1. Field of the Invention
This invention relates to a magnetoresistive head for use in a magnetic disk apparatus, video tape recorders (VTRs), or the like, and a magnetic write/read apparatus incorporating a magnetoresistive head. More particularly, the invention relates to a magnetoresistive head which generates little Barkhausen noise, which has high sensitivity and high linear recording resolution, and which can read signals of a high S/N ratio, and to a magnetic write/read apparatus which comprises this magnetoresistive head.
2. Description of the Related Art
A magnetoresistive head (hereinafter referred to as "MR head") is attracting much attention as a next-generation reading head to replace the conventional inductive magnetic head. Among the various types of MR heads hitherto known is a shield type MR head. The shield type MR head comprises an MR element, a shield layer having high magnetic permeability, and an insulating film interposed between the element and the shield layer. It is difficult to reduce the thickness of the insulating film to a value less than a particular one. Were the film too thin, sufficient insulation between the element and the shield layer could no longer be maintained. It is therefore hard to improve the linear recording resolution of the shield type MR head.
To solve this problem, a so-called dual-element type MR head has been developed as is disclosed in Jpn. Pat. Appln. KOKOKU Publication No. 53-37204. A dual-element type MR head has a multilayer structure; it comprises two anisotropy magnetoresistive (MR) elements and an intermediate layer interposed between the elements. The intermediate layer is either a nonmagnetic insulating layer or a nonmagnetic metal layer.

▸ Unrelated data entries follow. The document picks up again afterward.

import Mathlib
import Summits.NavierStokesRegularity.NavierStokesRegularity.Theorems.FilamentSkeletonRssClause13ModelMourre
import Summits.NavierStokesRegularity.NavierStokesRegularity.Theorems.FilamentSkeletonRssClause13WeightedVirial

/-!
# Clause 13-J/13-R, brick B5 (band, FULL 1-D MODEL OPERATOR): the Mourre inequality WITH TRANSPORT AND LOCAL TERMS,
# `G(σ₀/√q)‖Y‖₂² ≤ (‖𝓛Y‖₂ + (Λ + b₁ + b₂)‖Y‖₂)·‖(τ−c)Y‖₂`,  `𝓛Y = iG·M_qY − wY′ + β₁Y + β₂Ȳ`

Route `FilamentSkeletonRss`, ∃-side clause 13 (`Clause13RNearStraightL` stmt-NavierStokesRegularity-23612; typing-agnostic, valid verbatim for the
13-J twins); design of record `filament-plan/DESIGN-NOTE-28296-tenure-g22.md` §4:
"`2Re⟨DT·Y, (τ−c)Y⟩ = −(Γγ_j/(2πμ))·⟨Y, 𝔖′(μD)Y⟩ + ⟨Y, w·Y⟩ + 2⟨Y, (τ−c)·(sym B)·Y⟩` … ⇒ for `Y` frequency-localised where `𝔖′(μk) ≥ ½𝔖′(x*)`:
`‖DT·Y‖₂ ≥ [Γγ_j𝔖′(x*)/(4πμ) − 2(Λ + ‖B‖)R/cg]·(cg/(2R))·‖Y‖₂` … The transport term does NOT fight this estimate (it contributes the bounded
multiplier `w`)".  The lane's `model_mourre_inequality` (p686548) is the self-operator case `𝓛 = M_q`.  This file adds the two remaining terms of the
1-D model of the linearised in-ball operator in complex (`J ↔ i`) notation,

  `𝓛Y := iG·M_qY − w·Y′ + β₁·Y + β₂·conj Y`,   `M_qY = (2/q)Y − K_q∗Y`,

with `G > 0` the own-core rotation scale, `w` the slip (REAL, differentiable, `w(c) = 0`, `|w′| ≤ Λ` — exactly the near-straight clause, which gives
`|w(τ)| ≤ Λ|τ−c|` globally), `β₁` (trace + rotation part) and `β₂` (anisotropic strain, the `conj`-linear part) bounded measurable multipliers:

* §1 `re_I_mul_pairing_modelSelf_ge` — the band gain in pairing form, `(σ₀/√q)∫‖Y‖² ≤ Re(i·P_M)`, `P_M = ∫(M_qY)·conj Y·(τ−c)` (extracted from the
  proof of `model_mourre_inequality`);
* §2 `re_pairing_transport_eq` / `abs_re_pairing_transport_le` — transport: `Re ∫(−wY′)·conj Y·(τ−c) = ½∫(w + (τ−c)w′)|Y|²` (the weighted virial
  p672193) and `|…| ≤ Λ·‖(τ−c)Y‖₂‖Y‖₂`;
* §3 `norm_pairing_multiplier_le` — local terms: `|∫(β₁Y + β₂conj Y)·conj Y·(τ−c)| ≤ (b₁ + b₂)·‖(τ−c)Y‖₂‖Y‖₂`;
* §4 `model_band_estimate` — **the full-model band inequality** `G(σ₀/√q)∫‖Y‖² ≤ ((∫‖𝓛Y‖²)^{1/2} + (Λ + b₁ + b₂)(∫‖Y‖²)^{1/2})·(∫‖(τ−c)Y‖²)^{1/2}`
  for band-localised `Y` (`Ŷ = 0` where `𝔖′(z√q) < σ₀`).  With `‖(τ−c)Y‖₂ ≲ R‖Y‖₂` (ball of radius `R`, up to the cut-off tails handled by
  `…Clause13CutoffCommutator`) this is the note's `‖𝓛Y‖₂ ≥ [Gσ₀/(√q·R) − Λ − ‖B‖]‖Y‖₂`: in the band the gain `G/R ~ Γ/(μR_b√(Γ log Γ))` beats the
  `O(Λ + ‖B‖)` transport/strain terms for `Γ ≥ Γ₀`.
Lane ns-filament-19175-p1 g16; `--supports stmt-NavierStokesRegularity-23612 --as helper`.
HONEST FRAMING: an inequality about an explicit 1-D model operator attached to a HYPOTHETICAL filament skeleton on the NEGATIVE side of a MODEL route;
nothing here bears on Navier–Stokes regularity or blow-up; 23610/23612/23320 stay OPEN.
-/

noncomputable section

open MeasureTheory Real Complex Filter Set
open scoped FourierTransform ComplexConjugate Topology
open Summit.NavierStokesRegularity.NavierStokesRegularity.Theorems.AnalyticStripLiaSymbol (liaSym)

namespace Summit.NavierStokesRegularity.NavierStokesRegularity.Theorems.MatchedKernel
set_option linter.dupNamespace false

/-! ## §1 The band gain in pairing form -/

/-- **Band gain, pairing form.**  Under the hypotheses of `model_mourre_inequality`:
`(σ₀/√q)·∫‖Y‖² ≤ Re(i·P_M)` with `P_M = ∫ (M_qY)(τ)·conj Y(τ)·(τ−c) dτ`. [folklore] -/
theorem re_I_mul_pairing_modelSelf_ge {q σ₀ : ℝ} (hq : 0 < q) {Y : ℝ → ℂ} (hYc : Continuous Y) (hY : Integrable Y) (hY2 : MemLp Y 2)
    (hxY : Integrable (fun x : ℝ => x • Y x)) (c : ℝ) (hwY2 : MemLp (fun τ : ℝ => ((τ - c : ℝ) : ℂ) * Y τ) 2)
    (hM2 : MemLp (fun τ : ℝ => (2 / q : ℂ) * Y τ
      - ∫ σ : ℝ, ((((2 * q - (τ - σ) ^ 2) * (((τ - σ) ^ 2 + q) ^ (5 / 2 : ℝ))⁻¹ : ℝ)) : ℂ) * Y σ) 2)
    (hsupp : ∀ z : ℝ, deriv liaSym (z * √q) < σ₀ → ∫ x : ℝ, Y x * cexp (I * z * x) = 0) :
    σ₀ / √q * ∫ x : ℝ, ‖Y x‖ ^ 2
      ≤ (I * ∫ τ : ℝ, ((2 / q : ℂ) * Y τ
            - ∫ σ : ℝ, ((((2 * q - (τ - σ) ^ 2) * (((τ - σ) ^ 2 + q) ^ (5 / 2 : ℝ))⁻¹ : ℝ)) : ℂ) * Y σ)
            * conj (Y τ) * ((τ - c : ℝ) : ℂ)).re := by
  have hwY : Integrable (fun τ : ℝ => ((τ - c : ℝ) : ℂ) * Y τ) := by
    have h1 : Integrable (fun τ : ℝ => (τ : ℂ) * Y τ) :=
      hxY.congr (Eventually.of_forall fun x => by simp [Complex.real_smul])
    have h2 : Integrable (fun τ : ℝ => (c : ℂ) * Y τ) := hY.const_mul _
    refine (h1.sub h2).congr (Eventually.of_forall fun τ => ?_)
    simp only [Pi.sub_apply]
    push_cast; ring
  have hgain := band_virial_ge_of_slice hq hY hY2 hsupp
  have hvir := band_virial_identity hq hYc hY hY2 hxY c
  rw [Measure.volume_eq_prod, integral_prod_smoothingKernel_weight_eq_pairing hq hY hwY] at hvir
  set KY : ℝ → ℂ := fun τ => ∫ σ : ℝ, ((((2 * q - (τ - σ) ^ 2) * (((τ - σ) ^ 2 + q) ^ (5 / 2 : ℝ))⁻¹ : ℝ)) : ℂ) * Y σ
    with hKYdef
  have hKY2 : MemLp KY 2 := by
    have h := (hY2.const_mul (2 / q : ℂ)).sub hM2
    refine MemLp.ae_eq (Eventually.of_forall fun τ => ?_) h
    simp only [Pi.sub_apply]
    ring
  have h1 : Integrable (fun τ : ℝ => (2 / q : ℂ) * Y τ * conj (Y τ) * ((τ - c : ℝ) : ℂ)) :=
    integrable_pairing (hY2.const_mul _) hwY2
  have h2 : Integrable (fun τ : ℝ => KY τ * conj (Y τ) * ((τ - c : ℝ) : ℂ)) := integrable_pairing hKY2 hwY2
  have hdrop := two_re_I_mul_pairing_modelSelf (q := q) (c := c) h1 h2
  have hsum : I * (∫ τ : ℝ, ((2 / q : ℂ) * Y τ - KY τ) * conj (Y τ) * ((τ - c : ℝ) : ℂ))
      + conj (I * ∫ τ : ℝ, ((2 / q : ℂ) * Y τ - KY τ) * conj (Y τ) * ((τ - c : ℝ) : ℂ))
      = ((((1 / (π * √q)) * ∫ z : ℝ, deriv liaSym (z * √q) * ‖∫ x : ℝ, Y x * cexp (I * z * x)‖ ^ 2) : ℝ) : ℂ) := by
    rw [hdrop, hvir, neg_neg]
  set PM : ℂ := ∫ τ : ℝ, ((2 / q : ℂ) * Y τ - KY τ) * conj (Y τ) * ((τ - c : ℝ) : ℂ) with hPMdef
  have hre : (1 / (π * √q)) * ∫ z : ℝ, deriv liaSym (z * √q) * ‖∫ x : ℝ, Y x * cexp (I * z * x)‖ ^ 2
      = 2 * (I * PM).re := by
    have h := hsum
    rw [Complex.add_conj] at h
    exact_mod_cast h.symm
  calc σ₀ / √q * ∫ x : ℝ, ‖Y x‖ ^ 2 = (1 / 2) * (2 * σ₀ / √q * ∫ x : ℝ, ‖Y x‖ ^ 2) := by ring
    _ ≤ (1 / 2) * ((1 / (π * √q)) * ∫ z : ℝ, deriv liaSym (z * √q) * ‖∫ x : ℝ, Y x * cexp (I * z * x)‖ ^ 2) :=
        mul_le_mul_of_nonneg_left hgain (by norm_num)
    _ = (I * PM).re := by rw [hre]; ring

/-! ## §2 The transport term in the pairing: `Re ∫(−wY′)·conj Y·(τ−c) = ½∫(w + (τ−c)w′)|Y|²`, bounded by `Λ‖(τ−c)Y‖₂‖Y‖₂` -/

/-- The slip vanishes at the waist and has `|w′| ≤ Λ`, hence `|w(τ)| ≤ Λ|τ − c|` (mean value inequality). [folklore] -/
theorem abs_slip_le {w : ℝ → ℝ} (hw : Differentiable ℝ w) {Λ c : ℝ} (hΛ : ∀ t, |deriv w t| ≤ Λ) (hwc : w c = 0) (τ : ℝ) :
    |w τ| ≤ Λ * |τ - c| := by
  have h := Convex.norm_image_sub_le_of_norm_deriv_le (f := w) (s := Set.univ) (fun t _ => hw t)
    (fun t _ => by rw [Real.norm_eq_abs]; exact hΛ t) convex_univ (Set.mem_univ c) (Set.mem_univ τ)
  simpa only [Real.norm_eq_abs, hwc, sub_zero] using h

/-- Cauchy–Schwarz for the weight: `∫ |τ−c|·‖Y‖² ≤ (∫‖(τ−c)Y‖²)^{1/2}·(∫‖Y‖²)^{1/2}`. [folklore] -/
theorem integral_abs_weight_mul_norm_sq_le {c : ℝ} {Y : ℝ → ℂ} (hY2 : MemLp Y 2)
    (hwY2 : MemLp (fun τ : ℝ => ((τ - c : ℝ) : ℂ) * Y τ) 2) :
    ∫ τ : ℝ, |τ - c| * ‖Y τ‖ ^ 2
      ≤ (∫ τ : ℝ, ‖((τ - c : ℝ) : ℂ) * Y τ‖ ^ 2) ^ (1 / 2 : ℝ) * (∫ τ : ℝ, ‖Y τ‖ ^ 2) ^ (1 / 2 : ℝ) := by
  have hpt : ∀ τ : ℝ, |τ - c| * ‖Y τ‖ ^ 2 = ‖((τ - c : ℝ) : ℂ) * Y τ‖ * ‖Y τ‖ := by
    intro τ
    rw [norm_mul, Complex.norm_real, Real.norm_eq_abs]
    ring
  simp_rw [hpt]
  have hA' : MemLp (fun τ : ℝ => ‖((τ - c : ℝ) : ℂ) * Y τ‖) (ENNReal.ofReal 2) := by
    rw [show ENNReal.ofReal (2:ℝ) = 2 by simp]; exact hwY2.norm
  have hB' : MemLp (fun τ : ℝ => ‖Y τ‖) (ENNReal.ofReal 2) := by
    rw [show ENNReal.ofReal (2:ℝ) = 2 by simp]; exact hY2.norm
  have h := integral_mul_le_Lp_mul_Lq_of_nonneg Real.HolderConjugate.two_two
    (Eventually.of_forall fun τ => norm_nonneg (((τ - c : ℝ) : ℂ) * Y τ))
    (Eventually.of_forall fun τ => norm_nonneg (Y τ)) hA' hB'
  simp only [Real.rpow_two] at h
  exact h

The MR elements apply operation-point biases of opposite polarities in a direction perpendicular to the plane of a magnetic recording medium when sense currents of the same polarity flow through both elements in a widthwise direction of the recording tracks of the medium. Therefore, the two MR elements change in resistance in the opposite directions when exposed to signal magnetic fields of the same polarity. The resistance change in one MR element cancels out the resistance change in the other MR element. As a result, the dual-element MR head generates no output. Conversely, when the elements are exposed to signal magnetic fields of the opposite polarities, their resistances change in the same polarity. In this case, the resistances of the MR elements strengthen each other, whereby the dual-element MR head generates an output.
As may be understood from the preceding paragraph, the dual-element MR head is a reading head which performs a so-called differential operation to generate signals. Since the thickness of the intermediate layer determines the linear recording resolution, this MR head need not have a shield layer, and is therefore simple in structure. The dual-element MR head can read signals of a high S/N ratio and have high linear recording resolution, as is known in the art.
However, no techniques have been devised which can apply an effective exchange bias field to the pair of MR elements, to thereby suppress Barkhausen noise, without compounding the structure of the dual-element MR head. The dual-element MR head has yet to be reduced to practice. Thus, there has been a demand for some means which would render the dual-element MR head practical.
Recently it has been found that a multilayer film, such as a spin-valve film, which comprises two magnetic films and a nonmagnetic film interposed between the magnetic films, exhibits large magnetoresistive far more sensitive than the anisotropy magnetoresistive conventionally attained. Research is being made for the possibility of incorporating MR elements with such an enormous magnetoresistance effect, into reading heads. Nevertheless, no MR reading head has ever known which can perform a differential operation with high reliability, to reproduce signals of a high S/N ratio at high linear recording resolution.